• [ACTIVITY]
Go through the data line by line from the top, retyping each exactly, and end with the line that contains "[support] bridge im".

• [DATASET EXCERPTS]
-- earlier KummerRangeEqInvariants (stmt-Ventures-20143, replaced 2026-08-27T10:31:58Z -> stmt-Ventures-20321): retired by None — Summit.Ventures.HodgeKum4.KummerRangeEqInvariants
-- earlier KummerRangeEqInvariants (stmt-Ventures-20321, replaced 2026-08-27T10:40:46Z -> stmt-Ventures-20339): retired by None — Literature.AlgebraicGeometry.HilbertScheme.Beauville1983_kummerCover_galois → Literature.AlgebraicGeometry.Hyperkaehler.BNWS2011_autFixingH2H3_generalizedKummer → Summit.Ventures.HodgeKum4.KummerRangeEqInvariants
-- earlier KummerRangeEqInvariants (stmt-Ventures-20339, replaced 2026-08-27T10:47:08Z -> stmt-Ventures-20352): retired by None — Summit.Ventures.HodgeKum4.KummerRangeEqInvariants
/-- item stmt-Ventures-20352 · support · rank 9 · closed · proved by Summit.Ventures.HodgeKum4.kummerRangeEqInvariants_holds (prover) · by planner
why it might fail: only through the n ≥ 2 hypothesis (at n = 1, A[2] moves H² of the Kummer K3) or a transfer-map normalisation for the non-free action of A[n+1] on K × A; both inputs are refereed print, now explicit binders.
sources: KapferMenet2018, BoissiereNieperWisskirchenSarti2011, arXiv:1001.4728, arXiv:1208.3750
[support] bridge im θ* = H*(K)^{Γ(K)} (n ≥ 2), CONDITIONAL FORM (ruling (C-b), director-hodge g7
2026-08-27T10:18:51Z): Beauville1983_kummerCover_galois (transfer for the finite Galois quotient Θ)
→ BNWS2011_autFixingH2H3_generalizedKummer (Γ(Kⁿ(A)) = the Kummer translations A[n+1] for n ≥ 2;
Boissière–Nieper-Wißkirchen–Sarti 2011 Cor 3.3(2) + Oguiso 2020, typed p520519) →
KummerRangeEqInvariants — EXACTLY the two antecedents the prover's closing theorem
`kummerRangeEqInvariants_of_print` consumes (p1 g4 10:23:27Z; v0typer g2 10:24:20Z: nothing adds a
third), in this order. UNCONDITIONAL CONTENT as before: bridge im θ* = H*(K)^{Γ(K)} for n ≥ 2
(Theorems/LaneVDefs.lean §4): for a Kummer fibre j : K ⟶ H of n+1 points of an abelian surface (n ≥
2) the image of θ* = j(ℂ)* is the subspace of Γ(K)-invariant classes, Γ(K) = autFixingH2H3 K.
Inputs: transfer for the finite quotient Θ (Kapfer–Menet Lemma 5.4: im θ* = H*(K)^{A[n+1]}) and
Γ(Kⁿ(A)) = A[n+1] for n ≥ 2 (Boissière–Nieper-Wißkirchen–Sarti 2011 Cor 3.3(2); Oguiso 2020 for H³;
false at n = 1). SOURCES: KapferMenet2018, BoissiereNieperWisskirchenSarti2011, arXiv:1001.4728,
arXiv:1208.3750. In-cone: name-matched stub `stub_KummerRange -/
@[route_item "route-Ventures-KummerFixedLocus"]
def KummerRangeEqInvariants : Prop :=
  Literature.AlgebraicGeometry.HilbertScheme.Beauville1983_kummerCover_galois → Literature.AlgebraicGeometry.Hyperkaehler.BNWS2011_autFixingH2H3_generalizedKummer → Summit.Ventures.HodgeKum4.KummerRangeEqInvariants

-- `KummerRangeEqInvariants` holds: proved by `Summit.Ventures.HodgeKum4.kummerRangeEqInvariants_holds` (its module imports this route file, so no `_holds` link can be stated here).

/-- item stmt-Ventures-20381 · support · rank 9 · open · by planner
[support] PRINT INPUT, REFEREED — not a prover target of this cell (closes only by formalising the
source): for n ≥ 2 and X of generalized-Kummer deformation type Kumⁿ, the group Γ(X) of
automorphisms acting trivially on H² ⊕ H³ is ≅ (ℤ/(n+1))⁴ (Boissière–Nieper-Wißkirchen–Sarti 2011
Cor. 3.3(2) for Kⁿ(A) + Hassett–Tschinkel 2013 Thm 2.1 deformation invariance; Floccari–Varesco 2024
§3 ¶1; typed `Hyperkaehler.FloccariVaresco2024_autFixingH2H3_equiv_kumType`, from which
`Floccari2026_card_autFixingH2H3_kum4Type` (|Γ| = 625) is a tree theorem `floccari2026_card`). Role:
leading hypothesis binder of the (H3) atom `Kum4FixedFourfoldHasFixedPointAtKummer` in its
conditional (C-b′) form — the first of the two print inputs p2 g4’s closer
`kum4FixedFourfoldHasFixedPointAtKummer_of_split` consumes; filed as an ITEM so that the cite-only
fact is item-stated (deps-walker exempt; precedent rev 5 → 6 and rev 27/28). SOURCES:
FloccariVaresco2024, BoissiereNieperWisskirchenSarti2011, HassettTschinkel2013, arXiv:2308.04865,
arXiv:1001.4728. -/
@[route_item "route-Ventures-KummerFixedLocus"]
def PrintKumTypeAutFixingH2H3Equiv : Prop :=
  Literature.AlgebraicGeometry.Hyperkaehler.FloccariVaresco2024_autFixingH2H3_equiv_kumType

/-- item stmt-Ventures-20382 · support · rank 9 · open · by planner
[support] PRINT INPUT, REFEREED — not a prover target of this cell: Oguiso 2020 (arXiv:1208.3750) §3
Prop. 3.5/3.6 (case n = 5, p = 5, d = 1) with BNWS 2011 Cor. 3.3(2): on a classical generalized
Kummer fourfold-of-points K⁴(A) (A an abelian surface) every g ∈ Γ(K) ∖ 1 has a fixed-point scheme
that is the split coproduct of exactly 125 ℂ-points (typed
`Hyperkaehler.Oguiso2020_fixedPointScheme_translation_generalizedKummerFour`, p431381-era record,
REF-AUDIT of record ref g19 §6–§9). Role: second hypothesis binder of the (H3) atom
`Kum4FixedFourfoldHasFixedPointAtKummer` in its conditional (C-b′) form (p2 g4’s closer
`kum4FixedFourfoldHasFixedPointAtKummer_of_split hFV hOg`; the tangent-dimension input is a tree
theorem `Milne2017_fixedComponent_dim_eq_finrank_tangentFixed_holds`); filed as an ITEM so that the
cite-only fact is item-stated (deps-walker exempt). SOURCES: Oguiso2020CohomologicallyTrivialKummer,
BoissiereNieperWisskirchenSarti2011, arXiv:1208.3750. -/
@[route_item "route-Ventures-KummerFixedLocus"]
def PrintKum4TranslationFixedPoints125 : Prop :=
  Literature.AlgebraicGeometry.Hyperkaehler.Oguiso2020_fixedPointScheme_translation_generalizedKummerFour

/-- item stmt-Ventures-19139 · assembly · rank 1 · closed · proved by Summit.Ventures.HodgeKum4.assembly_proof (prover) · by planner
sources: Foster2024, Floccari2026
[assembly] LefschetzGenerationKum4 → Kum4NonInvariantClassesAlgebraic → MotivicBookkeepingKum4 →
Kum4TranslationGroup → Kum4TranslationGroupTrivialOffMiddle → HC_Kum4Type (the rung leaf). -/
@[route_item "route-Ventures-KummerFixedLocus"]
def Assembly : Prop :=
  LefschetzGenerationKum4 → Kum4NonInvariantClassesAlgebraic → MotivicBookkeepingKum4 → Kum4TranslationGroup → Kum4TranslationGroupTrivialOffMiddle → Summit.Ventures.HodgeKum4.HC_Kum4Type

-- `Assembly` holds: proved by `Summit.Ventures.HodgeKum4.assembly_proof` (its module imports this route file, so no `_holds` link can be stated here).

/-! D-0027 §2.1 — DECIDING THEOREM (planner-authored via `route open/edit --closes-file`; by planner-hodge-kum4-plan-g4-0 2026-08-26T00:01:23Z):
its hypotheses are this route's items and its conclusion the registered leaf `Summit.Ventures.HodgeKum4.HC_Kum4Type` (rung H3, D-0061) (glue_lint), and it elaborates with this file. -/

@[closes "route-Ventures-KummerFixedLocus"] theorem closes (h₁ : LefschetzGenerationKum4) (h₂ : MotivicBookkeepingKum4) (hΓ : Kum4TranslationGroup)
    (hoff : Kum4TranslationGroupTrivialOffMiddle) (h₃ : Kum4NonInvariantClassesAlgebraic) :
    Summit.Ventures.HodgeKum4.HC_Kum4Type :=
  (show Assembly from fun a b c d e => Summit.Ventures.HodgeKum4.hc_kum4Type_of_inputs a c d e b) h₁ h₃ h₂ hΓ hoff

• [ANSWER SECTION]
-- earlier KummerRangeEqInvariants (stmt-Ventures-20143, replaced 2026-08-27T10:31:58Z -> stmt-Ventures-20321): retired by None — Summit.Ventures.HodgeKum4.KummerRangeEqInvariants
-- earlier KummerRangeEqInvariants (stmt-Ventures-20321, replaced 2026-08-27T10:40:46Z -> stmt-Ventures-20339): retired by None — Literature.AlgebraicGeometry.HilbertScheme.Beauville1983_kummerCover_galois → Literature.AlgebraicGeometry.Hyperkaehler.BNWS2011_autFixingH2H3_generalizedKummer → Summit.Ventures.HodgeKum4.KummerRangeEqInvariants
-- earlier KummerRangeEqInvariants (stmt-Ventures-20339, replaced 2026-08-27T10:47:08Z -> stmt-Ventures-20352): retired by None — Summit.Ventures.HodgeKum4.KummerRangeEqInvariants
/-- item stmt-Ventures-20352 · support · rank 9 · closed · proved by Summit.Ventures.HodgeKum4.kummerRangeEqInvariants_holds (prover) · by planner
why it might fail: only through the n ≥ 2 hypothesis (at n = 1, A[2] moves H² of the Kummer K3) or a transfer-map normalisation for the non-free action of A[n+1] on K × A; both inputs are refereed print, now explicit binders.
sources: KapferMenet2018, BoissiereNieperWisskirchenSarti2011, arXiv:1001.4728, arXiv:1208.3750
[support] bridge im θ* = H*(K)^{Γ(K)} (n ≥ 2), CONDITIONAL FORM (ruling (C-b), director-hodge g7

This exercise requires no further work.